Почти сразу после пуска метро они попали в его приятную мраморную прохладу. Около движущейся лестницы стоял народ, расступаясь перед желающими ехать, не каждый сразу решался. Лида хотела ухватиться за перила, но руки поехали вниз, и ей пришлось ступить на лестницу. А матери помог милиционер. Во второй раз они уже чувствовали себя уверенно.
Однажды, в Москве, когда очень устали, Лида предложила зайти отдохнуть к тете Нюше — они давно у нее не были. Она не знала, что мать с тетей Нюшей — сестрой отца — в ссоре.
А дома все укладывали и укладывали. И звучали прекрасные слова: «Это пойдет большой скоростью», «это — малой скоростью», «это с собой». С какой же скоростью помчатся они сами? Наверное, с самой-самой большой. Наконец — все, с трудом, с волнениями, не сразу — мать достала билеты.
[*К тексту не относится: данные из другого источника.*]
/-- **A finite rational spanning family of `Hᵏ(X(ℂ); ℂ)`** (`X` smooth projective: the rational
classes span, `span_isRationalClass_eq_top_of_isSmoothProjective_holds`, and the space is
finite-dimensional). [cite: VoisinHodgeI2002, §7.1.1] -/
theorem descent_exists_rational_spanning {n : ℕ} (hX : IsSmoothProjective n X) :
    ∃ (Q : ℕ) (x : Fin Q → complexBetti X k), (∀ d, IsRationalClass (x d)) ∧
      Submodule.span ℂ (Set.range x) = ⊤ := by
  classical
  haveI := finite_complexBetti hX k
  obtain ⟨b, hbM, hbspan, hbli⟩ :=
    exists_linearIndependent ℂ {c : complexBetti X k | IsRationalClass c}
  have hbfin : b.Finite := hbli.set_finite_of_isNoetherian
  haveI : Fintype b := hbfin.fintype
  let e : b ≃ Fin (Fintype.card b) := Fintype.equivFin b
  refine ⟨Fintype.card b, fun d ↦ (e.symm d : complexBetti X k), fun d ↦ hbM (e.symm d).2, ?_⟩
  have hrange : Set.range (fun d ↦ ((e.symm d : b) : complexBetti X k)) = b := by
    ext c
    constructor
    · rintro ⟨d, rfl⟩
      exact (e.symm d).2
    · intro hc
      exact ⟨e ⟨c, hc⟩, by simp⟩
  rw [hrange, hbspan, span_isRationalClass_eq_top_of_isSmoothProjective_holds n X hX k]


/-! ### ℚ-spanned subspaces of `ℂ^P` -/

/-- `ℂ^P` itself is ℚ-spanned (the standard basis vectors are rational). [folklore] -/
theorem descent_ratSpanned_top (P : ℕ) :
    (⊤ : Submodule ℂ (Fin P → ℂ)) ≤ Submodule.span ℂ {c : Fin P → ℂ |
      c ∈ (⊤ : Submodule ℂ (Fin P → ℂ)) ∧ ∃ q : Fin P → ℚ, c = fun i ↦ (q i : ℂ)} := by
  classical
  intro c _
  rw [pi_eq_sum_univ c]
  refine Submodule.sum_mem _ fun a _ ↦ Submodule.smul_mem _ _ (Submodule.subset_span ⟨Submodule.mem_top, ?_⟩)
  refine ⟨fun j ↦ if a = j then 1 else 0, ?_⟩
  funext j
  by_cases h : a = j
  · simp [h]
  · simp [h]

/-- Finite intersections of ℚ-spanned subspaces of `ℂ^P` are ℚ-spanned (`stub_ratSpannedInf`,
by induction). [folklore] -/
theorem descent_ratSpanned_finset_inf {P : ℕ} {ι : Type*} (s : Finset ι)
    (W : ι → Submodule ℂ (Fin P → ℂ))
    (hW : ∀ i ∈ s, W i ≤ Submodule.span ℂ {c : Fin P → ℂ | c ∈ W i ∧ ∃ q : Fin P → ℚ, c = fun i ↦ (q i : ℂ)}) :
    s.inf W ≤ Submodule.span ℂ {c : Fin P → ℂ | c ∈ s.inf W ∧ ∃ q : Fin P → ℚ, c = fun i ↦ (q i : ℂ)} := by
  classical
  induction s using Finset.induction_on with
  | empty =>
    rw [Finset.inf_empty]
    exact descent_ratSpanned_top P
  | insert a s ha ih =>
    rw [Finset.inf_insert]
    exact stub_ratSpannedInf P (W a) (s.inf W) (hW a (Finset.mem_insert_self a s))
      (ih fun i hi ↦ hW i (Finset.mem_insert_of_mem hi))

/-! ### S1 — ℚ-descent of the centre of the Hecke algebra -/

/-- **The centre of the Hecke algebra is ℚ-spanned**: a central element `z` of
`𝓗 = adjoin ℂ (range T_g)` is a ℂ-combination of RATIONAL-PRESERVING central elements of `𝓗`.
Proof: write `z = Σ_a c_a μ_a` over a finite rational-preserving spanning family of monomials
(`descent_exists_spanning_monomials`); centrality is the finite system of ℚ-linear equations
`Σ_a c_a (μ_a μ_b - μ_b μ_a)(x_d) = 0` over a finite rational spanning family `(x_d)` of `H`
(`descent_exists_rational_spanning`), whose complex solution space is ℚ-spanned
(`stub_rationalRelations` for each equation, `stub_ratSpannedInf` for the intersection); every
rational solution `q` gives the rational-preserving central element `Σ_a q_a μ_a`.
[cite: BergeronMillsonMoeglin2016Balls, Part 2 §1.9] -/
theorem descent_center {n p : ℕ} (hX : IsSmoothProjective n X) (D : UnitaryBallQuotientDatum p X)
    {z : Module.End ℂ (complexBetti X k)}
    (hz1 : z ∈ Algebra.adjoin ℂ (Set.range (D.heckeCorrespondenceAction k)))
    (hz3 : ∀ T ∈ Algebra.adjoin ℂ (Set.range (D.heckeCorrespondenceAction k)), T * z = z * T) :
    ∃ (I : ℕ) (r : Fin I → Module.End ℂ (complexBetti X k)) (cz : Fin I → ℂ),
      (∀ i, r i ∈ Algebra.adjoin ℂ (Set.range (D.heckeCorrespondenceAction k))) ∧
      (∀ i, ∀ T ∈ Algebra.adjoin ℂ (Set.range (D.heckeCorrespondenceAction k)), T * r i = r i * T) ∧
      (∀ i, ∀ β, IsRationalClass β → IsRationalClass (r i β)) ∧
      z = ∑ i, cz i • r i := by
  classical
  obtain ⟨P, μ, hμA, hμrp, hμspan⟩ := descent_exists_spanning_monomials (k := k) hX D
  obtain ⟨Q, x, hxrat, hxspan⟩ := descent_exists_rational_spanning (k := k) hX
  -- coefficients of `z` on the spanning family
  have hzspan : z ∈ Submodule.span ℂ (Set.range μ) := by
    rw [hμspan]; exact hz1
  obtain ⟨c, hc⟩ := (Submodule.mem_span_range_iff_exists_fun ℂ).1 hzspan
  -- the rational constraint vectors and their solution spaces
  let w : Fin P × Fin Q → Fin P → complexBetti X k :=
    fun π a ↦ (μ a * μ π.1 - μ π.1 * μ a) (x π.2)
  have hwrat : ∀ π a, IsRationalClass (w π a) := fun π a ↦
    descent_isRationalClass_sub (hμrp a _ (hμrp π.1 _ (hxrat π.2)))
      (hμrp π.1 _ (hμrp a _ (hxrat π.2)))
  let S : Fin P × Fin Q → Submodule ℂ (Fin P → ℂ) :=
    fun π ↦ LinearMap.ker (Fintype.linearCombination ℂ (w π))
  have hSmem : ∀ π (c' : Fin P → ℂ), c' ∈ S π ↔ ∑ a, c' a • w π a = 0 := fun π c' ↦ by
    simp only [S, LinearMap.mem_ker, Fintype.linearCombination_apply]
  have hSrat : ∀ π ∈ (Finset.univ : Finset (Fin P × Fin Q)), S π ≤ Submodule.span ℂ
      {c' : Fin P → ℂ | c' ∈ S π ∧ ∃ q : Fin P → ℚ, c' = fun i ↦ (q i : ℂ)} := by
    intro π _ c' hc'
    have h := stub_rationalRelations X k P (w π) (hwrat π) c' ((hSmem π c').1 hc')
    refine Submodule.span_mono ?_ h
    rintro c'' ⟨hq, hrel⟩
    exact ⟨(hSmem π c'').2 hrel, hq⟩
  -- the commutator identity `Σ_a c'_a (μ_a μ_b - μ_b μ_a) = (Σ c'_a μ_a) μ_b - μ_b (Σ c'_a μ_a)`
  have hcommutator : ∀ (c' : Fin P → ℂ) (b : Fin P),
      ∑ a, c' a • (μ a * μ b - μ b * μ a) = (∑ a, c' a • μ a) * μ b - μ b * ∑ a, c' a • μ a := by
    intro c' b
    rw [Finset.sum_mul, Finset.mul_sum, ← Finset.sum_sub_distrib]
    refine Finset.sum_congr rfl fun a _ ↦ ?_
    rw [smul_sub, smul_mul_assoc, mul_smul_comm]
  -- `c` solves every constraint (centrality of `z`)
  have hcS : c ∈ (Finset.univ : Finset (Fin P × Fin Q)).inf S := by
    refine (Submodule.mem_finsetInf).2 fun π _ ↦ ?_
    rw [hSmem]
    have key := hcommutator c π.1
    rw [hc, ← hz3 _ (hμA π.1), sub_self] at key
    have h := congrArg (fun T : Module.End ℂ (complexBetti X k) ↦ T (x π.2)) key
    simpa only [LinearMap.sum_apply, LinearMap.smul_apply, LinearMap.zero_apply] using h
  -- hence `c` is a combination of RATIONAL common solutions
  have hrat := descent_ratSpanned_finset_inf Finset.univ S hSrat hcS
  rw [Submodule.mem_span_set'] at hrat
  obtain ⟨I, lam, g, hsum⟩ := hrat
  have hg : ∀ i, (g i : Fin P → ℂ) ∈ (Finset.univ : Finset (Fin P × Fin Q)).inf S ∧
      ∃ q : Fin P → ℚ, (g i : Fin P → ℂ) = fun a ↦ (q a : ℂ) := fun i ↦ (g i).2
  choose q hq using fun i ↦ (hg i).2
  refine ⟨I, fun i ↦ ∑ a, ((q i a : ℚ) : ℂ) • μ a, lam, ?_, ?_, ?_, ?_⟩
  · intro i
    exact Subalgebra.sum_mem _ fun a _ ↦ Subalgebra.smul_mem _ (hμA a) _
  · -- centrality: the rational solution commutes with every `μ b`, hence with their span `𝓗`
    intro i T hT
    have hcommb : ∀ b, (∑ a, ((q i a : ℚ) : ℂ) • μ a) * μ b = μ b * ∑ a, ((q i a : ℚ) : ℂ) • μ a := by
      intro b
      have hΔ : ∑ a, ((q i a : ℚ) : ℂ) • (μ a * μ b - μ b * μ a) = 0 := by
        refine LinearMap.ext_on_range hxspan fun d ↦ ?_
        have hmem := (Submodule.mem_finsetInf.1 (hg i).1) (b, d) (Finset.mem_univ _)
        rw [hSmem, hq i] at hmem
        simpa only [LinearMap.sum_apply, LinearMap.smul_apply, LinearMap.zero_apply] using hmem
      rw [hcommutator] at hΔ
      exact sub_eq_zero.1 hΔ
    have hTspan : T ∈ Submodule.span ℂ (Set.range μ) := by
      rw [hμspan]; exact hT
    obtain ⟨t, ht⟩ := (Submodule.mem_span_range_iff_exists_fun ℂ).1 hTspan
    rw [← ht, Finset.sum_mul, Finset.mul_sum]
    refine Finset.sum_congr rfl fun b _ ↦ ?_
    rw [smul_mul_assoc, mul_smul_comm, hcommb b]
  · intro i
    exact descent_rp_sum_smul _ (fun a ↦ hμrp a) (q i)
  · -- `z = Σ_i lam_i • r_i`
    have hca : ∀ a, c a = ∑ i, lam i * ((q i a : ℚ) : ℂ) := by
      intro a
      have h := congrArg (fun f : Fin P → ℂ ↦ f a) hsum
      simp only [Finset.sum_apply, Pi.smul_apply, smul_eq_mul] at h
      rw [← h]
      refine Finset.sum_congr rfl fun i _ ↦ ?_
      rw [hq i]
    rw [← hc]
    simp_rw [hca, Finset.sum_smul, mul_smul, Finset.smul_sum]
    exact Finset.sum_comm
И вот уже не она провожает отца, а сама едет в синем экспрессе, сама смотрится в мерцающее дверное зеркало, сама зажигает голубой ночник, сама глядит в окно на бегущие зеленые леса, на пыльные перроны вокзалов, сама пересекает великие реки.
Правда, сперва ее немного укачивало в поезде, но потом она привыкла и познакомилась с одним хорошим мальчиком, тоже из четвертого класса, жалко, что не сразу, потому что он выходил раньше их. И они теперь все стояли у окна, матери не могли оторвать их. А они кричали: «Видишь, вон-вон конь».— «Да, вижу».— «Вон какое дерево!» — «Вон какой завод!» — «Вон какая старушка!..»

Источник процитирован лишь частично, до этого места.